Requirement
Transcribe the records below exactly as written, from the opening line through the line that contains "MANY-PLAQUETTE CONSTANT: for".

————

import Mathlib
import HarnessLib
import Summits.Ventures.LatticeQCDFlow.Scaling.PlaquetteTwoWeightConstant

/-!
# LatticeQCDFlow / Scaling — the many-plaquette constants: `∫ ∏_{i<n} w(a_i h^{±1} b_i) dHaar ≤ ∫ wⁿ dHaar`
# for ANY number of plaquettes sharing a freshly drawn link (AM–GM), with `∫ wⁿ < M^{n−1}·∫ w`

HONEST FRAMING: exact (Metropolis-corrected) sampling algorithms for lattice gauge theory;
figures of merit are autocorrelation/cost numbers at stated couplings and volumes; no
continuum-physics claim.

Venture `LatticeQCDFlow` (cell pub-lqcd), topic `Scaling`, FANOUT row 30 (lean-1, GEN-27) — OUR WORK on
THEORY-2.md §4 row C5 (gen25 Q3 ∕ gen26 «NEXT MATHEMATICS» (4): conditioners beyond one-plaquette heat baths;
and the analytic input for sharper closing bounds).  When a link `h` of `(ℤ/L)^d` is drawn, EVERY plaquette it
closes sees `h` exactly once, as `a_i h b_i` or `a_i h⁻¹ b_i` (`PlaquetteSharedLinkPeeling` §1); the weight
to integrate is `∏_i w(a_i h^{±1} b_i)`.  `PlaquetteTwoWeightConstant` §5 bounded TWO such factors by
`∫ w²` (Cauchy–Schwarz `2xy ≤ x² + y²`).  Here ANY number `n ≥ 1` of factors, by the arithmetic–geometric
mean inequality `∏_{i<n} x_i ≤ (1/n) Σ_i x_iⁿ` and the invariance of the Haar probability measure:

* §1 **`prod_le_sum_pow_div_card`** — AM–GM in the form `∏_{i∈s} x_i ≤ (Σ_{i∈s} x_i^{#s})/#s` for
  non-negative reals;
* §2 **`integral_prod_shiftedWeight_le`** — THE MANY-PLAQUETTE CONSTANT: for a continuous `w ≥ 0` on a compact
  group and any finite family of two-sided shifts with optional inversion,
  `∫ ∏_{i∈s} w(a_i h^{ε_i} b_i) dHaar(h) ≤ ∫ w^{#s} dHaar` (`s ≠ ∅`) — each `∫ w(a_i h^{ε_i} b_i)^{n} dHaar = ∫ wⁿ`
  (**`integral_shiftedWeight_pow_eq`**); this is the normaliser bound `N_ℓ ≤ c_{j_ℓ} := ∫ w^{j_ℓ}` for the
  conditioner that scores ALL `j_ℓ` plaquettes closed by the link `ℓ` (README (4));
* §3 the constants `c_n = ∫ wⁿ dHaar`: `c_{n+1} ≤ M·c_n` (**`integral_pow_succ_le`**), `c_n ≤ M^{n−1}·c_1`, and
  STRICTLY `c_n < M^{n−1}·c_1` for `n ≥ 2` whenever `0 < w ≤ M` is continuous and not identically `M`
  (**`integral_pow_lt`**, from `PlaquetteTwoWeightConstant.integral_sq_div_integral_lt`): scoring `n` closing
  plaquettes with one draw always beats the one-plaquette worst case `M^{n−1}·c` by a definite factor; the
  ratios `θ_n = c_{n+1}/(c·Mⁿ)` decrease in `n` (**`integral_pow_ratio_succ_le`**) and are all `≤ θ_1 = c_2/(c·M)`,
  the Cauchy–Schwarz two-plaquette ratio of `PlaquetteTwoWeightConstant` §5 (**`integral_pow_ratio_le_two`**).

No `def`, no `sorry`, nothing cited as a fact beyond the tree.
-/

noncomputable section

namespace Summit.Ventures.LatticeQCDFlow.Theory2.Autoregressive

open MeasureTheory Finset
open Literature.MathematicalPhysics.QuantumFieldTheory Literature.MathematicalPhysics.QuantumLattice

/-! ## §1 AM–GM -/

/-- **AM–GM**: for non-negative reals, `∏_{i∈s} x_i ≤ (Σ_{i∈s} x_i^{#s}) / #s` (`s` non-empty). [folklore] -/
theorem prod_le_sum_pow_div_card {ι : Type*} (s : Finset ι) (hs : s.Nonempty) (x : ι → ℝ)
    (hx : ∀ i ∈ s, 0 ≤ x i) :
    ∏ i ∈ s, x i ≤ (∑ i ∈ s, x i ^ s.card) / s.card := by
  have hn : s.card ≠ 0 := Finset.card_ne_zero.2 hs
  have hnpos : (0 : ℝ) < s.card := by exact_mod_cast Nat.pos_of_ne_zero hn
  -- weighted AM–GM with weights `1/#s` applied to `x_i^{#s}`
  have h := Real.geom_mean_le_arith_mean_weighted s (fun _ => (s.card : ℝ)⁻¹) (fun i => x i ^ s.card)
    (fun _ _ => by positivity) (by rw [Finset.sum_const, nsmul_eq_mul, mul_inv_cancel₀ hnpos.ne'])
    (fun i hi => pow_nonneg (hx i hi) _)
  have hlhs : ∏ i ∈ s, (x i ^ s.card) ^ ((s.card : ℝ)⁻¹) = ∏ i ∈ s, x i :=
    Finset.prod_congr rfl fun i hi => Real.pow_rpow_inv_natCast (hx i hi) hn
  rw [hlhs] at h
  calc ∏ i ∈ s, x i ≤ ∑ i ∈ s, (s.card : ℝ)⁻¹ * x i ^ s.card := h
    _ = (∑ i ∈ s, x i ^ s.card) / s.card := by rw [← Finset.mul_sum, inv_mul_eq_div]

/-! ## §2 The many-plaquette constant -/

variable {G : Type*} [Group G] [TopologicalSpace G] [IsTopologicalGroup G] [CompactSpace G]
  [MeasurableSpace G] [BorelSpace G]

/-- **A two-sided shift with optional inversion does not change `∫ wⁿ dHaar`**:
`∫ w(a h b)ⁿ dHaar(h) = ∫ w(a h⁻¹ b)ⁿ dHaar(h) = ∫ wⁿ dHaar`. [ours] -/
theorem integral_shiftedWeight_pow_eq (w : G → ℝ) (a b : G) (ε : Bool) (n : ℕ) :
    ∫ h, w (a * (if ε then h else h⁻¹) * b) ^ n ∂(haarProbability G) = ∫ h, w h ^ n ∂(haarProbability G) := by
  cases ε with
  | true =>
    simp only [if_true]
    have h1 := integral_mul_left_eq_self (μ := haarProbability G) (fun h => w (h * b) ^ n) a
    have h2 := integral_mul_right_eq_self (μ := haarProbability G) (fun h => w h ^ n) b
    rw [h1, h2]
  | false =>
    simp only [Bool.false_eq_true, if_false]
    have h0 := integral_inv_eq_self (fun h => w (a * h * b) ^ n) (haarProbability G)
    have h1 := integral_mul_left_eq_self (μ := haarProbability G) (fun h => w (h * b) ^ n) a
    have h2 := integral_mul_right_eq_self (μ := haarProbability G) (fun h => w h ^ n) b
    rw [← h2, ← h1, ← h0]

/-- **THE MANY-PLAQUETTE CONSTANT.**  `w ≥ 0` continuous on a compact group; a non-empty finite family of
shifts `h ↦ a_i h^{ε_i} b_i`.  Then `∫ ∏_{i∈s} w(a_i h^{ε_i} b_i) dHaar(h) ≤ ∫ w^{#s} dHaar` — pointwise AM–GM
and `integral_shiftedWeight_pow_eq` term by term. [ours] -/
theorem integral_prod_shiftedWeight_le {w : G → ℝ} (hw : Continuous w) (hw0 : ∀ g, 0 ≤ w g)
    {ι : Type*} (s : Finset ι) (hs : s.Nonempty) (a b : ι → G) (ε : ι → Bool) :
    ∫ h, ∏ i ∈ s, w (a i * (if ε i then h else h⁻¹) * b i) ∂(haarProbability G) ≤
      ∫ h, w h ^ s.card ∂(haarProbability G) := by
  have hn : s.card ≠ 0 := Finset.card_ne_zero.2 hs
  have hnpos : (0 : ℝ) < s.card := by exact_mod_cast Nat.pos_of_ne_zero hn
  -- continuity / integrability of the pieces
  have hshift : ∀ i, Continuous fun h : G => w (a i * (if ε i then h else h⁻¹) * b i) := by
    intro i
    refine hw.comp ((continuous_const.mul ?_).mul continuous_const)
    by_cases hε : ε i
    · simp only [hε, if_true]; exact continuous_id
    · simp only [hε]; exact continuous_inv
  have hprod : Integrable (fun h => ∏ i ∈ s, w (a i * (if ε i then h else h⁻¹) * b i)) (haarProbability G) :=
    Literature.Probability.LatticeModels.integrable_of_continuous_compactSpace _
      (continuous_finsetProd s fun i _ => hshift i)
  have hpow : ∀ i, Integrable (fun h => w (a i * (if ε i then h else h⁻¹) * b i) ^ s.card) (haarProbability G) :=
    fun i => Literature.Probability.LatticeModels.integrable_of_continuous_compactSpace _ ((hshift i).pow _)
  have hsum : Integrable (fun h => (∑ i ∈ s, w (a i * (if ε i then h else h⁻¹) * b i) ^ s.card) / s.card)
      (haarProbability G) := (integrable_finsetSum s fun i _ => hpow i).div_const _
  -- pointwise AM–GM
  have hpt : ∀ h : G, ∏ i ∈ s, w (a i * (if ε i then h else h⁻¹) * b i) ≤
      (∑ i ∈ s, w (a i * (if ε i then h else h⁻¹) * b i) ^ s.card) / s.card := fun h =>
    prod_le_sum_pow_div_card s hs _ fun i _ => hw0 _
  refine (integral_mono hprod hsum hpt).trans_eq ?_
  rw [integral_div, integral_finsetSum s fun i _ => hpow i]
  simp only [integral_shiftedWeight_pow_eq]
  rw [Finset.sum_const, nsmul_eq_mul, mul_div_cancel_left₀ _ hnpos.ne']

/-- The same with the normalised heat-bath form: `∫ ∏_{i∈s} w(a_i h^{ε_i} b_i) dHaar ≤ c·(c_{#s}/c)` where
`c = ∫ w`, `c_n = ∫ wⁿ` — the normaliser of the conditioner scoring all `#s` plaquettes closed by one link is at
most `c_{#s}`. [ours] -/
theorem integral_prod_shiftedWeight_le' {w : G → ℝ} (hw : Continuous w) (hw0 : ∀ g, 0 ≤ w g)
    (hc : ∫ g, w g ∂(haarProbability G) ≠ 0)
    {ι : Type*} (s : Finset ι) (hs : s.Nonempty) (a b : ι → G) (ε : ι → Bool) :
    ∫ h, ∏ i ∈ s, w (a i * (if ε i then h else h⁻¹) * b i) ∂(haarProbability G) ≤
      (∫ g, w g ∂(haarProbability G)) *
        ((∫ h, w h ^ s.card ∂(haarProbability G)) / ∫ g, w g ∂(haarProbability G)) := by
  rw [mul_div_cancel₀ _ hc]
  exact integral_prod_shiftedWeight_le hw hw0 s hs a b ε

/-! ## §3 The constants `c_n = ∫ wⁿ dHaar` -/

/-- `c_{n+1} ≤ M·c_n` for `0 ≤ w ≤ M`. [ours] -/
theorem integral_pow_succ_le {w : G → ℝ} (hw : Continuous w) (hw0 : ∀ g, 0 ≤ w g) {M : ℝ}
    (hwM : ∀ g, w g ≤ M) (n : ℕ) :
    ∫ h, w h ^ (n + 1) ∂(haarProbability G) ≤ M * ∫ h, w h ^ n ∂(haarProbability G) := by
  rw [← integral_const_mul]
  refine integral_mono
    (Literature.Probability.LatticeModels.integrable_of_continuous_compactSpace _ (hw.pow _))
    ((Literature.Probability.LatticeModels.integrable_of_continuous_compactSpace _ (hw.pow _)).const_mul M)
    fun h => ?_
  rw [pow_succ, mul_comm]
  exact mul_le_mul_of_nonneg_right (hwM h) (pow_nonneg (hw0 h) n)

/-- `c_n ≤ M^{n−1}·c_1` for `0 ≤ w ≤ M`, `n ≥ 1`. [ours] -/
theorem integral_pow_le {w : G → ℝ} (hw : Continuous w) (hw0 : ∀ g, 0 ≤ w g) {M : ℝ}
    (hwM : ∀ g, w g ≤ M) (n : ℕ) :
    ∫ h, w h ^ (n + 1) ∂(haarProbability G) ≤ M ^ n * ∫ h, w h ∂(haarProbability G) := by
  induction n with
  | zero => simp
  | succ n ih =>
    have hM : 0 ≤ M := (hw0 1).trans (hwM 1)
    calc ∫ h, w h ^ (n + 1 + 1) ∂(haarProbability G) ≤ M * ∫ h, w h ^ (n + 1) ∂(haarProbability G) :=
          integral_pow_succ_le hw hw0 hwM (n + 1)
      _ ≤ M * (M ^ n * ∫ h, w h ∂(haarProbability G)) := mul_le_mul_of_nonneg_left ih hM
      _ = M ^ (n + 1) * ∫ h, w h ∂(haarProbability G) := by ring

/-- **STRICTLY `c_n < M^{n−1}·c_1` for `n ≥ 2`** when `0 < w ≤ M` is continuous and NOT identically `M`
(`c_2 < M·c_1` is `PlaquetteTwoWeightConstant.integral_sq_div_integral_lt`; then `c_n ≤ M^{n−2} c_2`): scoring
`n ≥ 2` closing plaquettes with one draw beats the one-plaquette worst case by a definite factor. [ours] -/
theorem integral_pow_lt {w : G → ℝ} (hw : Continuous w) (hw0 : ∀ g, 0 < w g) {M : ℝ}
    (hwM : ∀ g, w g ≤ M) {g₀ : G} (hg₀ : w g₀ < M) (n : ℕ) :
    ∫ h, w h ^ (n + 2) ∂(haarProbability G) < M ^ (n + 1) * ∫ h, w h ∂(haarProbability G) := by
  have hc : 0 < ∫ h, w h ∂(haarProbability G) := haarProbability_integral_pos_of_continuous_pos hw hw0
  have hM : 0 < M := (hw0 1).trans_le (hwM 1)
  have h2 : ∫ h, w h ^ 2 ∂(haarProbability G) < M * ∫ h, w h ∂(haarProbability G) := by
    have h := integral_sq_div_integral_lt hw hw0 hwM hg₀
    rwa [div_lt_iff₀ hc] at h
  induction n with
  | zero => simpa using h2
  | succ n ih =>
    calc ∫ h, w h ^ (n + 1 + 2) ∂(haarProbability G) ≤ M * ∫ h, w h ^ (n + 2) ∂(haarProbability G) :=
          integral_pow_succ_le hw (fun g => (hw0 g).le) hwM (n + 2)
      _ < M * (M ^ (n + 1) * ∫ h, w h ∂(haarProbability G)) := mul_lt_mul_of_pos_left ih hM
      _ = M ^ (n + 1 + 1) * ∫ h, w h ∂(haarProbability G) := by ring

/-- **The ratios `θ_n := c_{n+1}/(c·Mⁿ)` decrease in `n`**: `θ_{n+1} ≤ θ_n` (`c_{n+2} ≤ M·c_{n+1}`; `0 < w ≤ M`).
[ours] -/
theorem integral_pow_ratio_succ_le {w : G → ℝ} (hw : Continuous w) (hw0 : ∀ g, 0 < w g) {M : ℝ}
    (hwM : ∀ g, w g ≤ M) (n : ℕ) :
    (∫ h, w h ^ (n + 2) ∂(haarProbability G)) / ((∫ g, w g ∂(haarProbability G)) * M ^ (n + 1)) ≤
      (∫ h, w h ^ (n + 1) ∂(haarProbability G)) / ((∫ g, w g ∂(haarProbability G)) * M ^ n) := by
  have hc : 0 < ∫ g, w g ∂(haarProbability G) := haarProbability_integral_pos_of_continuous_pos hw hw0
  have hM : 0 < M := (hw0 1).trans_le (hwM 1)
  rw [div_le_div_iff₀ (mul_pos hc (pow_pos hM _)) (mul_pos hc (pow_pos hM _))]
  have h := integral_pow_succ_le hw (fun g => (hw0 g).le) hwM (n + 1)
  have hc0 : 0 ≤ (∫ g, w g ∂(haarProbability G)) * M ^ n := (mul_pos hc (pow_pos hM _)).le
  calc (∫ h, w h ^ (n + 2) ∂(haarProbability G)) * ((∫ g, w g ∂(haarProbability G)) * M ^ n)
      ≤ (M * ∫ h, w h ^ (n + 1) ∂(haarProbability G)) * ((∫ g, w g ∂(haarProbability G)) * M ^ n) :=
        mul_le_mul_of_nonneg_right h hc0
    _ = (∫ h, w h ^ (n + 1) ∂(haarProbability G)) * ((∫ g, w g ∂(haarProbability G)) * M ^ (n + 1)) := by
        ring

/-- **Hence every `θ_n` (`n ≥ 1`) is at most the Cauchy–Schwarz two-plaquette ratio `θ_1 = c_2/(c·M)`** of
`PlaquetteTwoWeightConstant` §5: bounds through the many-plaquette constants are never worse than through the
two-plaquette constant. [ours] -/
theorem integral_pow_ratio_le_two {w : G → ℝ} (hw : Continuous w) (hw0 : ∀ g, 0 < w g) {M : ℝ}
    (hwM : ∀ g, w g ≤ M) (n : ℕ) :
    (∫ h, w h ^ (n + 2) ∂(haarProbability G)) / ((∫ g, w g ∂(haarProbability G)) * M ^ (n + 1)) ≤
      (∫ h, w h ^ 2 ∂(haarProbability G)) / ((∫ g, w g ∂(haarProbability G)) * M ^ 1) := by
  induction n with
  | zero => exact le_rfl
  | succ n ih => exact (integral_pow_ratio_succ_le hw hw0 hwM (n + 1)).trans ih

end Summit.Ventures.LatticeQCDFlow.Theory2.Autoregressive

————

Solution to the problem
import Mathlib
import HarnessLib
import Summits.Ventures.LatticeQCDFlow.Scaling.PlaquetteTwoWeightConstant

/-!
# LatticeQCDFlow / Scaling — the many-plaquette constants: `∫ ∏_{i<n} w(a_i h^{±1} b_i) dHaar ≤ ∫ wⁿ dHaar`
# for ANY number of plaquettes sharing a freshly drawn link (AM–GM), with `∫ wⁿ < M^{n−1}·∫ w`

HONEST FRAMING: exact (Metropolis-corrected) sampling algorithms for lattice gauge theory;
figures of merit are autocorrelation/cost numbers at stated couplings and volumes; no
continuum-physics claim.

Venture `LatticeQCDFlow` (cell pub-lqcd), topic `Scaling`, FANOUT row 30 (lean-1, GEN-27) — OUR WORK on
THEORY-2.md §4 row C5 (gen25 Q3 ∕ gen26 «NEXT MATHEMATICS» (4): conditioners beyond one-plaquette heat baths;
and the analytic input for sharper closing bounds).  When a link `h` of `(ℤ/L)^d` is drawn, EVERY plaquette it
closes sees `h` exactly once, as `a_i h b_i` or `a_i h⁻¹ b_i` (`PlaquetteSharedLinkPeeling` §1); the weight
to integrate is `∏_i w(a_i h^{±1} b_i)`.  `PlaquetteTwoWeightConstant` §5 bounded TWO such factors by
`∫ w²` (Cauchy–Schwarz `2xy ≤ x² + y²`).  Here ANY number `n ≥ 1` of factors, by the arithmetic–geometric
mean inequality `∏_{i<n} x_i ≤ (1/n) Σ_i x_iⁿ` and the invariance of the Haar probability measure:

* §1 **`prod_le_sum_pow_div_card`** — AM–GM in the form `∏_{i∈s} x_i ≤ (Σ_{i∈s} x_i^{#s})/#s` for
  non-negative reals;
* §2 **`integral_prod_shiftedWeight_le`** — THE MANY-PLAQUETTE CONSTANT: for a continuous `w ≥ 0` on a compact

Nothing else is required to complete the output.